- Tucker Bryant: Didn't Dad fire you?
- Dr. Hank Lawson: He did, from being your doctor, not from being your friend.
- Tucker Bryant: Listen, why don't we go back to my place? You know, Dad's not home, and Libby's stocked the fridge with food so organic you can taste the dirt.
- Dr. Hank Lawson: Uh, last time I checked, the drinking age in New York was twenty-one.
- Libby: Well, while technically the Hamptons are in New York, they actually occupy a time-space continuum of their own.
- Dr. Hank Lawson: Look, if you like her, then ask her out.
- Evan R. Lawson: Did she tell you to tell me that?
- Dr. Hank Lawson: Yes, by my locker, before homeroom.
- Jill Casey: Sorry to be laying in wait at your house, but I have something for you.

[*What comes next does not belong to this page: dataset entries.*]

import Summits.HubbardSuperconductivity.HubbardSuperconductivity.Theorems.AnisotropyChordTransferFibre3RowCBand
import Summits.HubbardSuperconductivity.HubbardSuperconductivity.Theorems.AnisotropyChordTransferFibre3RowCL2N21715

/-!
# Route `AnisotropyChord` / H0 rotor rung, LEVEL 2 row C (KT-2b), BANDED η-FACTORISED SHARP program: the cell `ν ∈ [21715, 22149]/10⁶`, `a ∈ [1/5, 179/750]`

One `(ν, a)`-cell of the `∀L ≥ 128` kernel certificate of the off-pole tail bound (KT-2b″) with the PartN41-E §1 window-shell
cancellation, the η²-factorised evaluation AND the manifold t-band in the `t·R̄` slots (`…RowCBand`: `rowCEFT`):
★ `cellT21715B02000_rowC` : `RowC.rowCCellCheckFT colN21715 1/5 179/750 457/100 187/100 (50, 24) = true` (one kernel `decide`), composed with
`RowC.offPoleTail_of_rowCCheckFT`, the column's X-sum bracket `xsN21715` and p2's `colN21715_check`:
★★ `offPoleTailT_cellN21715B02000`: for EVERY `L ≥ 128` and every ground two-magnon profile (`0 ≤ Δ < 1`) with `ν`, `a` in the cell,
`‖R′‖² − P − lowN ≤ (187/100)·η_eff·(2ε₁ − T⁺)·U`.  (Supersedes the crude/sharp constants of `…RowCL2N/L2S21715…` on this cell.)
Prover seat `hubbard-h0-rotor-p1` g28–g29 (route lead); helper for piece A = stmt-HubbardSuperconductivity-23918 of rung 19089
(`--supports`, helper class).  Nothing here proves superconductivity in the Hubbard model; one kernel-certified piece of ONE
conditional reduction (the GM₃ ∀L certificate, Level-2 row C = KT-2b); the rotor TARGET as originally worded stays FALSE (g15 verdict).
Mathlib + the tree only; no sorry.  Generated by p1 g28–g29 rowc/mkfiles.py (HOME/hubbard-h0-rotor-p1/rowc/).
-/

set_option linter.dupNamespace false
set_option autoImplicit false

open Literature.Analysis.ValidatedNumerics

namespace Summit.HubbardSuperconductivity.HubbardSuperconductivity.Theorems.AnisotropyChord.Transfer.Fibre3.L2.KT2b

open L2.N1

/-- ★ the banded η-factorised sharp row-C `RExpr` cell check passes with `b = 187/100` on `a ∈ [1/5, 179/750]` over the column `colN21715`. -/
theorem cellT21715B02000_rowC :
    RowC.rowCCellCheckFT colN21715 ((1 : ℚ) / 5) ((179 : ℚ) / 750) ((457 : ℚ) / 100) ((187 : ℚ) / 100) (50, 24) = true := by
  decide +kernel

/-- ★★ on this cell, for EVERY `L ≥ 128` and every ground profile: `‖R′‖² − P − lowN ≤ (187/100)·η_eff·(2ε₁ − T⁺)·U`. -/
theorem offPoleTailT_cellN21715B02000 (L : ℕ) [NeZero L] (hL : 128 ≤ L) {Δ lam2 : ℝ} {f : Tor L → ℝ} (hΔ0 : 0 ≤ Δ) (hΔ1 : Δ < 1)
    (hf : IsGroundTwoMagnon L Δ lam2 f)
    (hν1 : (21715 : ℝ) / 1000000 ≤ lam2 / (2 * Real.pi / L) ^ 2) (hν2 : lam2 / (2 * Real.pi / L) ^ 2 ≤ (22149 : ℝ) / 1000000)
    (ha1 : ((1 : ℝ) / 5) ≤ Δ * f (K1 L)) (ha2 : Δ * f (K1 L) ≤ ((179 : ℝ) / 750)) :
    (ip L (resid L Δ f) (resid L Δ f)).re - polePart L Δ f - lowNormPart L Δ f
      ≤ ((187 : ℝ) / 100) * etaEff L lam2 * (2 * eps1 L - Tplus L Δ f) * Uunit L Δ f := by
  have h := RowC.offPoleTail_of_rowCCheckFT L colN21715 ((1 : ℚ) / 5) ((179 : ℚ) / 750) ((457 : ℚ) / 100) ((187 : ℚ) / 100) (50, 24) 1000000
    cellT21715B02000_rowC colN21715_check xsN21715 hL hΔ0 hΔ1 hf
    (by simpa [colN21715] using hν1) (by simpa [colN21715] using hν2) (by push_cast; simpa using ha1) (by push_cast; simpa using ha2)
  simpa using h

end Summit.HubbardSuperconductivity.HubbardSuperconductivity.Theorems.AnisotropyChord.Transfer.Fibre3.L2.KT2b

- Dr. Hank Lawson: Fine, I'll see another property, but it should have a fabulous room, and the person showing it should have leprosy. Those are my conditions.

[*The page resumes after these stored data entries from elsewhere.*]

import Summits.MatrixMultiplication.MatrixMultiplication.Theorems.ObstructionDescentUniversalOccurrenceTwoRectangleOddHookTableaux

set_option linter.dupNamespace false
set_option autoImplicit false

/-!
# Universal occurrence — two rectangles and the type `(2N-5,3,1,1)`, part A: the tableau (decomp-mm · lens 3 · gen 44)

Route `route-MatrixMultiplication-ObstructionDescent` (sub-problem `MatrixMultiplication`, `ω(ℂ) = 2`); SUPPORT for the crux
`NoOccurrenceObstruction` (`P_O`, item `stmt-MatrixMultiplication-29040`) through the universal-occurrence programme; the
combinatorial input of the SECOND FOUR-ODD FAMILY `((2^N),(2^N),(2N-5,3,1,1)) ∈ S(⟨m⟩)`, `m ≥ N + 2` (part D,
`…TwoRectangleOddThree`).  No `def`, no `sorry`.

The tableau `T` of shape `(2N-5,3,1,1)` on the positions `[2N]`: the COLUMN `p ↦ (p,0)` for `p < 4`, the two DOMINOES
`4 ↦ (0,1), 5 ↦ (1,1)` and `6 ↦ (0,2), 7 ↦ (1,2)`, and the ARM `p ↦ (0, p-5)` for `p ≥ 8` (a standard filling for the position
order).  §1: cells, membership, standardness.  §2: the SUPPORT of the polytabloid `e_T` (a word `u` with `e_T(u) ≠ 0` vanishes
on the arm, reads four distinct letters `< 4` down the column and the two letters `{0,1}` down each domino) and its VALUE there:
`e_T(u) = sgn(column reading) · (-1)^{u(4)} · (-1)^{u(6)}`, packaged as a parity (`oddThreeTableau_apply_eq_parity`).

[cite: BurgisserIkenmeyer2011, Thm. 4.4] [cite: BurgisserIkenmeyer2017, §5, Thm. 5.9 (proof of (2))] (polytabloids = highest
weight vectors of `V^{⊗d}`: folklore, e.g. Fulton, Young Tableaux, §7–8)
-/

noncomputable section

open scoped BigOperators

namespace Summit.MatrixMultiplication.MatrixMultiplication.Theorems.ObstructionCalculus

open Literature.Computability.AlgebraicComplexity
open Literature.NumberTheory.DiophantineGeometry

/-! ### §1 The tableau: column `0..3`, dominoes `4,5` and `6,7`, then the arm -/

/-- Cells of the `(2N-5,3,1,1)` tableau are distinct. [folklore] -/
theorem oddThreeCell_injective {p q : ℕ}
    (hpq : (if p < 4 then (p, 0) else if p < 8 then (p % 2, p / 2 - 1) else (0, p - 5) : ℕ × ℕ) =
      (if q < 4 then (q, 0) else if q < 8 then (q % 2, q / 2 - 1) else (0, q - 5))) : p = q := by
  split_ifs at hpq <;> simp only [Prod.mk.injEq] at hpq <;> omega

/-- The `(2N-5,3,1,1)` tableau is a standard filling for the position order. [folklore] -/
theorem oddThreeCell_standard {p q : ℕ} (hpq : p < q) :
    ¬ ((if q < 4 then (q, 0) else if q < 8 then (q % 2, q / 2 - 1) else (0, q - 5) : ℕ × ℕ) ≤
      (if p < 4 then (p, 0) else if p < 8 then (p % 2, p / 2 - 1) else (0, p - 5))) := by
  split_ifs <;> simp only [Prod.mk_le_mk] <;> omega

/-- The Young diagram of `(2N-5,3,1,1)`: its boxes. [folklore] -/
theorem mem_youngDiagram_oddThree {N : ℕ} (ν : Nat.Partition (N * 2)) (hν : ν.sortedParts = [2 * N - 5, 3, 1, 1])
    {r c : ℕ} (h : (r = 0 ∧ c < 2 * N - 5) ∨ (r = 1 ∧ c < 3) ∨ (2 ≤ r ∧ r < 4 ∧ c = 0)) : (r, c) ∈ ν.youngDiagram := by
  rw [Nat.Partition.mem_youngDiagram_iff, hν]
  rcases h with ⟨rfl, hc⟩ | ⟨rfl, hc⟩ | ⟨hr2, hr4, rfl⟩
  · exact ⟨by simp, by simpa using hc⟩
  · exact ⟨by simp, by simpa using hc⟩
  · have hr : r = 2 ∨ r = 3 := by omega
    rcases hr with rfl | rfl <;> exact ⟨by simp, by simp⟩

/-- `(2N-5,3,1,1)` has four rows. [folklore] -/
theorem fst_lt_of_mem_youngDiagram_oddThree {N : ℕ} (ν : Nat.Partition (N * 2))
    (hν : ν.sortedParts = [2 * N - 5, 3, 1, 1]) {x : ℕ × ℕ} (hx : x ∈ ν.youngDiagram.cells) : x.1 < 4 := by
  obtain ⟨h, -⟩ := (Nat.Partition.mem_youngDiagram_iff ν x).1 ((YoungDiagram.mem_cells _).1 hx)
  rw [hν] at h
  simpa using h

/-- The cells of the tableau lie in `(2N-5,3,1,1)` (`4 ≤ N`). [folklore] -/
theorem oddThreeCell_mem {N : ℕ} (hN : 4 ≤ N) (ν : Nat.Partition (N * 2)) (hν : ν.sortedParts = [2 * N - 5, 3, 1, 1])
    (p : ℕ) (hp : p < N * 2) :
    (if p < 4 then (p, 0) else if p < 8 then (p % 2, p / 2 - 1) else (0, p - 5) : ℕ × ℕ) ∈ ν.youngDiagram := by
  split_ifs with h1 h2 <;> apply mem_youngDiagram_oddThree ν hν
  · have h : p = 0 ∨ p = 1 ∨ (2 ≤ p ∧ p < 4) := by omega
    rcases h with rfl | rfl | h
    · left; constructor <;> omega
    · right; left; constructor <;> omega
    · right; right; refine ⟨h.1, h.2, rfl⟩
  · have h : p % 2 = 0 ∨ p % 2 = 1 := by omega
    rcases h with h | h <;> rw [h]
    · left; constructor <;> omega
    · right; left; constructor <;> omega
  · left; constructor <;> omega

/-! ### §2 Support and value of the polytabloid `e_T` -/

/-- **Support of `e_T`.**  If `e_T(u) ≠ 0` then `u` vanishes on the arm, reads four distinct letters `< 4` down the column,
and reads the two letters `0, 1` down each domino. [folklore] -/
theorem oddThreeTableau_support {N : ℕ} {Y : YoungDiagram} (hN : ∀ x ∈ Y.cells, x.1 < N) (T : StdFilling (N * 2) Y)
    (hT : ∀ p : Fin (N * 2), T.1 p =
      (if (p : ℕ) < 4 then ((p : ℕ), 0) else if (p : ℕ) < 8 then ((p : ℕ) % 2, (p : ℕ) / 2 - 1) else (0, (p : ℕ) - 5)))
    {u : Word N (N * 2)} (hu : T.polytabloid ℂ hN u ≠ 0) :
    (∀ p : Fin (N * 2), 8 ≤ (p : ℕ) → ((u p : Fin N) : ℕ) = 0) ∧
    (∀ p : Fin (N * 2), (p : ℕ) < 4 → ((u p : Fin N) : ℕ) < 4) ∧
    (∀ p q : Fin (N * 2), (p : ℕ) < 4 → (q : ℕ) < 4 → u p = u q → p = q) ∧
    (∀ p : Fin (N * 2), 4 ≤ (p : ℕ) → (p : ℕ) < 8 → ((u p : Fin N) : ℕ) < 2) ∧
    (∀ p q : Fin (N * 2), 4 ≤ (p : ℕ) → (q : ℕ) < 8 → (q : ℕ) = (p : ℕ) + 1 → (p : ℕ) % 2 = 0 →
      ((u p : Fin N) : ℕ) + ((u q : Fin N) : ℕ) = 1) := by
  classical
  obtain ⟨σ, hσ, rfl⟩ := StdFilling.exists_of_polytabloid_apply_ne_zero hN T hu
  have hcol : ∀ p, (T.1 (σ p)).2 = (T.1 p).2 := StdFilling.mem_colStab.1 hσ
  have hval : ∀ p, ((StdFilling.rowWord hN T ∘ ⇑σ) p : ℕ) = (T.1 (σ p)).1 := fun p => rfl
  have hrow' : ∀ q : Fin (N * 2), (T.1 q).1 =
      if (q : ℕ) < 4 then (q : ℕ) else if (q : ℕ) < 8 then (q : ℕ) % 2 else 0 := fun q => by
    rw [hT]; split_ifs <;> rfl
  have hcol' : ∀ q : Fin (N * 2), (T.1 q).2 =
      if (q : ℕ) < 4 then 0 else if (q : ℕ) < 8 then (q : ℕ) / 2 - 1 else (q : ℕ) - 5 := fun q => by
    rw [hT]; split_ifs <;> rfl
  refine ⟨fun p hp => ?_, fun p hp => ?_, fun p q hp hq hpq => ?_, fun p hp hp' => ?_, fun p q hp hq hqp hp2 => ?_⟩
  · have hc := hcol p
    rw [hcol', hcol'] at hc
    rw [hval, hrow']
    split_ifs at hc ⊢ <;> omega
  · have hc := hcol p
    rw [hcol', hcol'] at hc
    rw [hval, hrow']
    split_ifs at hc ⊢ <;> omega
  · have hr : (T.1 (σ p)).1 = (T.1 (σ q)).1 := by
      rw [← hval, ← hval]; exact congrArg Fin.val hpq
    have hc : (T.1 (σ p)).2 = (T.1 (σ q)).2 := by
      rw [hcol, hcol, hcol', hcol', if_pos hp, if_pos hq]
    exact σ.injective (T.injective (Prod.ext hr hc))
  · have hc := hcol p
    rw [hcol', hcol'] at hc
    rw [hval, hrow']
    split_ifs at hc ⊢ <;> omega
  · have hcp := hcol p
    have hcq := hcol q
    rw [hcol', hcol'] at hcp hcq
    have hne : ((σ p : Fin (N * 2)) : ℕ) ≠ ((σ q : Fin (N * 2)) : ℕ) := fun h =>
      absurd (congrArg Fin.val (σ.injective (Fin.ext h))) (by omega)
    rw [hval, hval, hrow', hrow']
    split_ifs at hcp hcq ⊢ <;> omega

set_option maxHeartbeats 400000 in
/-- **Value of `e_T` on a support word.**  If `u` vanishes on the arm, `π ∈ S_4` reads the column and each domino reads
`{0,1}`, then `e_T(u) = sgn π · (-1)^{u 4} · (-1)^{u 6}`: `u = w_T ∘ ρ` for the column permutation
`ρ = π̃ · (4 q₁) · (6 q₂)` (`q₁ ∈ {4,5}`, `q₂ ∈ {6,7}` the domino cells carrying the letter `0`). [folklore] -/
theorem oddThreeTableau_apply_eq_sign {N : ℕ} {Y : YoungDiagram} (hN : ∀ x ∈ Y.cells, x.1 < N) (T : StdFilling (N * 2) Y)
    (hT : ∀ p : Fin (N * 2), T.1 p =
      (if (p : ℕ) < 4 then ((p : ℕ), 0) else if (p : ℕ) < 8 then ((p : ℕ) % 2, (p : ℕ) / 2 - 1) else (0, (p : ℕ) - 5)))
    (h8 : 8 ≤ N * 2) {u : Word N (N * 2)} (harm : ∀ p : Fin (N * 2), 8 ≤ (p : ℕ) → ((u p : Fin N) : ℕ) = 0)
    (π : Equiv.Perm (Fin 4)) (hπ : ∀ i : Fin 4, ((π i : Fin 4) : ℕ) = ((u ⟨i, by omega⟩ : Fin N) : ℕ))
    (h45 : ((u ⟨4, by omega⟩ : Fin N) : ℕ) + ((u ⟨5, by omega⟩ : Fin N) : ℕ) = 1)
    (h67 : ((u ⟨6, by omega⟩ : Fin N) : ℕ) + ((u ⟨7, by omega⟩ : Fin N) : ℕ) = 1) :
    T.polytabloid ℂ hN u = ((Equiv.Perm.sign π : ℤ) : ℂ) * (if ((u ⟨4, by omega⟩ : Fin N) : ℕ) = 0 then 1 else -1) *
      (if ((u ⟨6, by omega⟩ : Fin N) : ℕ) = 0 then 1 else -1) := by
  classical
  let f : Fin 4 ≃ {p : Fin (N * 2) // (p : ℕ) < 4} :=
    { toFun := fun i => ⟨⟨i, by omega⟩, i.2⟩
      invFun := fun p => ⟨p.1, p.2⟩
      left_inv := fun i => Fin.ext rfl
      right_inv := fun p => Subtype.ext (Fin.ext rfl) }
  obtain ⟨E, hE⟩ : ∃ E : Equiv.Perm (Fin (N * 2)), E = π.extendDomain f := ⟨_, rfl⟩
  have hE_lt : ∀ (p : Fin (N * 2)) (hp : (p : ℕ) < 4), ((E p : Fin (N * 2)) : ℕ) = ((π ⟨p, hp⟩ : Fin 4) : ℕ) := by
    intro p hp
    rw [hE, Equiv.Perm.extendDomain_apply_subtype π f hp]
    rfl
  have hE_ge : ∀ p : Fin (N * 2), ¬ (p : ℕ) < 4 → E p = p := fun p hp => by
    rw [hE]; exact Equiv.Perm.extendDomain_apply_not_subtype π f hp
  have hrow' : ∀ q : Fin (N * 2), (T.1 q).1 =
      if (q : ℕ) < 4 then (q : ℕ) else if (q : ℕ) < 8 then (q : ℕ) % 2 else 0 := fun q => by
    rw [hT]; split_ifs <;> rfl
  have hcol' : ∀ q : Fin (N * 2), (T.1 q).2 =
      if (q : ℕ) < 4 then 0 else if (q : ℕ) < 8 then (q : ℕ) / 2 - 1 else (q : ℕ) - 5 := fun q => by
    rw [hT]; split_ifs <;> rfl
  -- the domino cells
  obtain ⟨p4, hp4⟩ : ∃ p : Fin (N * 2), (p : ℕ) = 4 := ⟨⟨4, by omega⟩, rfl⟩
  obtain ⟨p5, hp5⟩ : ∃ p : Fin (N * 2), (p : ℕ) = 5 := ⟨⟨5, by omega⟩, rfl⟩
  obtain ⟨p6, hp6⟩ : ∃ p : Fin (N * 2), (p : ℕ) = 6 := ⟨⟨6, by omega⟩, rfl⟩
  obtain ⟨p7, hp7⟩ : ∃ p : Fin (N * 2), (p : ℕ) = 7 := ⟨⟨7, by omega⟩, rfl⟩
  have hP4 : (⟨4, by omega⟩ : Fin (N * 2)) = p4 := Fin.ext (by rw [hp4])
  have hP5 : (⟨5, by omega⟩ : Fin (N * 2)) = p5 := Fin.ext (by rw [hp5])
  have hP6 : (⟨6, by omega⟩ : Fin (N * 2)) = p6 := Fin.ext (by rw [hp6])
  have hP7 : (⟨7, by omega⟩ : Fin (N * 2)) = p7 := Fin.ext (by rw [hp7])
  rw [hP4, hP5] at h45
  rw [hP6, hP7] at h67
  rw [hP4, hP6]
  have hpne : ∀ {q q' : Fin (N * 2)}, (q : ℕ) ≠ (q' : ℕ) → q ≠ q' := fun h hqq' => h (congrArg Fin.val hqq')
  have hp45 : p4 ≠ p5 := hpne (by omega)
  have hp67 : p6 ≠ p7 := hpne (by omega)
  -- the column permutation `ρ = E · (p4 q1) · (p6 q2)`, `q1, q2` the domino cells carrying `0`
  have key : ∀ q1 q2 : Fin (N * 2), ((q1 = p4 ∧ ((u p4 : Fin N) : ℕ) = 0) ∨ (q1 = p5 ∧ ((u p4 : Fin N) : ℕ) = 1)) →
      ((q2 = p6 ∧ ((u p6 : Fin N) : ℕ) = 0) ∨ (q2 = p7 ∧ ((u p6 : Fin N) : ℕ) = 1)) →
      T.polytabloid ℂ hN u = ((Equiv.Perm.sign π : ℤ) : ℂ) * ((Equiv.Perm.sign (Equiv.swap p4 q1) : ℤ) : ℂ) *
        ((Equiv.Perm.sign (Equiv.swap p6 q2) : ℤ) : ℂ) := by
    intro q1 q2 h1 h2
    have hq1v : ((q1 : Fin (N * 2)) : ℕ) = 4 ∨ ((q1 : Fin (N * 2)) : ℕ) = 5 := by
      rcases h1 with ⟨h, -⟩ | ⟨h, -⟩ <;> rw [h] <;> omega
    have hq2v : ((q2 : Fin (N * 2)) : ℕ) = 6 ∨ ((q2 : Fin (N * 2)) : ℕ) = 7 := by
      rcases h2 with ⟨h, -⟩ | ⟨h, -⟩ <;> rw [h] <;> omega
    obtain ⟨ρ, hρ⟩ : ∃ ρ : Equiv.Perm (Fin (N * 2)), ρ = E * Equiv.swap p4 q1 * Equiv.swap p6 q2 := ⟨_, rfl⟩
    have hEcol : E ∈ T.colStab := StdFilling.mem_colStab.2 fun p => by
      rw [hcol', hcol']
      by_cases hp : (p : ℕ) < 4
      · have h2' : ((E p : Fin (N * 2)) : ℕ) < 4 := by rw [hE_lt p hp]; exact (π ⟨p, hp⟩).2
        rw [if_pos h2', if_pos hp]
      · rw [hE_ge p hp]
    have hS1col : Equiv.swap p4 q1 ∈ T.colStab :=
      StdFilling.swap_mem_colStab (by rw [hcol', hcol']; split_ifs <;> omega)
    have hS2col : Equiv.swap p6 q2 ∈ T.colStab :=
      StdFilling.swap_mem_colStab (by rw [hcol', hcol']; split_ifs <;> omega)
    have hρcol : ρ ∈ T.colStab := by
      rw [hρ]; exact StdFilling.mul_mem_colStab (StdFilling.mul_mem_colStab hEcol hS1col) hS2col
    have hρv : ∀ p : Fin (N * 2), ρ p = E (Equiv.swap p4 q1 (Equiv.swap p6 q2 p)) := fun p => by rw [hρ]; rfl
    have hu : u = T.rowWord hN ∘ ⇑ρ := by
      funext p
      apply Fin.ext
      show ((u p : Fin N) : ℕ) = (T.1 (ρ p)).1
      rw [hrow', hρv]
      have hv : (p : ℕ) < 4 ∨ p = p4 ∨ p = p5 ∨ p = p6 ∨ p = p7 ∨ 8 ≤ (p : ℕ) := by
        have h : (p : ℕ) < 4 ∨ (p : ℕ) = 4 ∨ (p : ℕ) = 5 ∨ (p : ℕ) = 6 ∨ (p : ℕ) = 7 ∨ 8 ≤ (p : ℕ) := by omega
        rcases h with h | h | h | h | h | h
        · exact Or.inl h
        · exact Or.inr (Or.inl (Fin.ext (by rw [h, hp4])))
        · exact Or.inr (Or.inr (Or.inl (Fin.ext (by rw [h, hp5]))))
        · exact Or.inr (Or.inr (Or.inr (Or.inl (Fin.ext (by rw [h, hp6])))))
        · exact Or.inr (Or.inr (Or.inr (Or.inr (Or.inl (Fin.ext (by rw [h, hp7]))))))
        · exact Or.inr (Or.inr (Or.inr (Or.inr (Or.inr h))))
      rcases hv with hp | hpp | hpp | hpp | hpp | hp
      · rw [Equiv.swap_apply_of_ne_of_ne (a := p6) (b := q2) (x := p) (hpne (by omega)) (hpne (by omega)),
          Equiv.swap_apply_of_ne_of_ne (a := p4) (b := q1) (x := p) (hpne (by omega)) (hpne (by omega))]
        have h1' := hE_lt p hp
        have h2' : ((E p : Fin (N * 2)) : ℕ) < 4 := by rw [h1']; exact (π ⟨p, hp⟩).2
        rw [if_pos h2', h1', hπ ⟨p, hp⟩]
      · rw [hpp, Equiv.swap_apply_of_ne_of_ne (a := p6) (b := q2) (x := p4) (hpne (by omega)) (hpne (by omega)),
          Equiv.swap_apply_left, hE_ge q1 (by omega)]
        rcases h1 with ⟨h, hu4⟩ | ⟨h, hu4⟩ <;> rw [h] <;> split_ifs <;> omega
      · rw [hpp, Equiv.swap_apply_of_ne_of_ne (a := p6) (b := q2) (x := p5) (hpne (by omega)) (hpne (by omega))]
        rcases h1 with ⟨h, hu4⟩ | ⟨h, hu4⟩
        · rw [h, Equiv.swap_apply_of_ne_of_ne (a := p4) (b := p4) (x := p5) hp45.symm hp45.symm,
            hE_ge p5 (by omega)]
          split_ifs <;> omega
        · rw [h, Equiv.swap_apply_right, hE_ge p4 (by omega)]
          split_ifs <;> omega
      · rw [hpp, Equiv.swap_apply_left,
          Equiv.swap_apply_of_ne_of_ne (a := p4) (b := q1) (x := q2) (hpne (by omega)) (hpne (by omega)),
          hE_ge q2 (by omega)]
        rcases h2 with ⟨h, hu6⟩ | ⟨h, hu6⟩ <;> rw [h] <;> split_ifs <;> omega
      · rcases h2 with ⟨h, hu6⟩ | ⟨h, hu6⟩
        · rw [hpp, h, Equiv.swap_apply_of_ne_of_ne (a := p6) (b := p6) (x := p7) hp67.symm hp67.symm,
            Equiv.swap_apply_of_ne_of_ne (a := p4) (b := q1) (x := p7) (hpne (by omega)) (hpne (by omega)),
            hE_ge p7 (by omega)]
          split_ifs <;> omega
        · rw [hpp, h, Equiv.swap_apply_right,
            Equiv.swap_apply_of_ne_of_ne (a := p4) (b := q1) (x := p6) (hpne (by omega)) (hpne (by omega)),
            hE_ge p6 (by omega)]
          split_ifs <;> omega
      · rw [Equiv.swap_apply_of_ne_of_ne (a := p6) (b := q2) (x := p) (hpne (by omega)) (hpne (by omega)),
          Equiv.swap_apply_of_ne_of_ne (a := p4) (b := q1) (x := p) (hpne (by omega)) (hpne (by omega)),
          hE_ge p (by omega), harm p hp]
        split_ifs <;> omega
    have h := congrFun (StdFilling.wordPerm_polytabloid_of_mem_colStab (k := ℂ) hN T hρcol) (T.rowWord hN)
    rw [wordPerm_apply, Pi.smul_apply, smul_eq_mul, StdFilling.polytabloid_apply_rowWord, mul_one] at h
    rw [hu, h, hρ, Equiv.Perm.sign_mul, Equiv.Perm.sign_mul, hE, Equiv.Perm.sign_extendDomain, Units.val_mul,
      Units.val_mul, Int.cast_mul, Int.cast_mul]
  have h4 : ((u p4 : Fin N) : ℕ) = 0 ∨ ((u p4 : Fin N) : ℕ) = 1 := by omega
  have h6 : ((u p6 : Fin N) : ℕ) = 0 ∨ ((u p6 : Fin N) : ℕ) = 1 := by omega
  rcases h4 with h4 | h4 <;> rcases h6 with h6 | h6
  · rw [key p4 p6 (Or.inl ⟨rfl, h4⟩) (Or.inl ⟨rfl, h6⟩), Equiv.swap_self, Equiv.swap_self, if_pos h4, if_pos h6]
    simp
  · rw [key p4 p7 (Or.inl ⟨rfl, h4⟩) (Or.inr ⟨rfl, h6⟩), Equiv.swap_self, Equiv.Perm.sign_swap hp67, if_pos h4,
      if_neg (by omega)]
    simp
  · rw [key p5 p6 (Or.inr ⟨rfl, h4⟩) (Or.inl ⟨rfl, h6⟩), Equiv.swap_self, Equiv.Perm.sign_swap hp45, if_neg (by omega),
      if_pos h6]
    simp
  · rw [key p5 p7 (Or.inr ⟨rfl, h4⟩) (Or.inr ⟨rfl, h6⟩), Equiv.Perm.sign_swap hp45, Equiv.Perm.sign_swap hp67,
      if_neg (by omega), if_neg (by omega)]
    simp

- Dr. Hank Lawson: That's quite a maneuver, Maverick.
- Tucker Bryant: Maverick? Who's that?
- Dr. Hank Lawson: Oh, I don't know, a little movie called...
- Dr. Hank Lawson, Tucker Bryant: [together] ... Top Gun.
- Tucker Bryant: I know, Hank. I'm just joking. I AM aware of American culture pre-iPod.
- Dr. Hank Lawson: [laughs] Talk to me, Goose.
- Dr. Hank Lawson: I didn't realize you were such a daredevil.
- Tucker Bryant: Well, as a hemophiliac, what choice do I have, you know?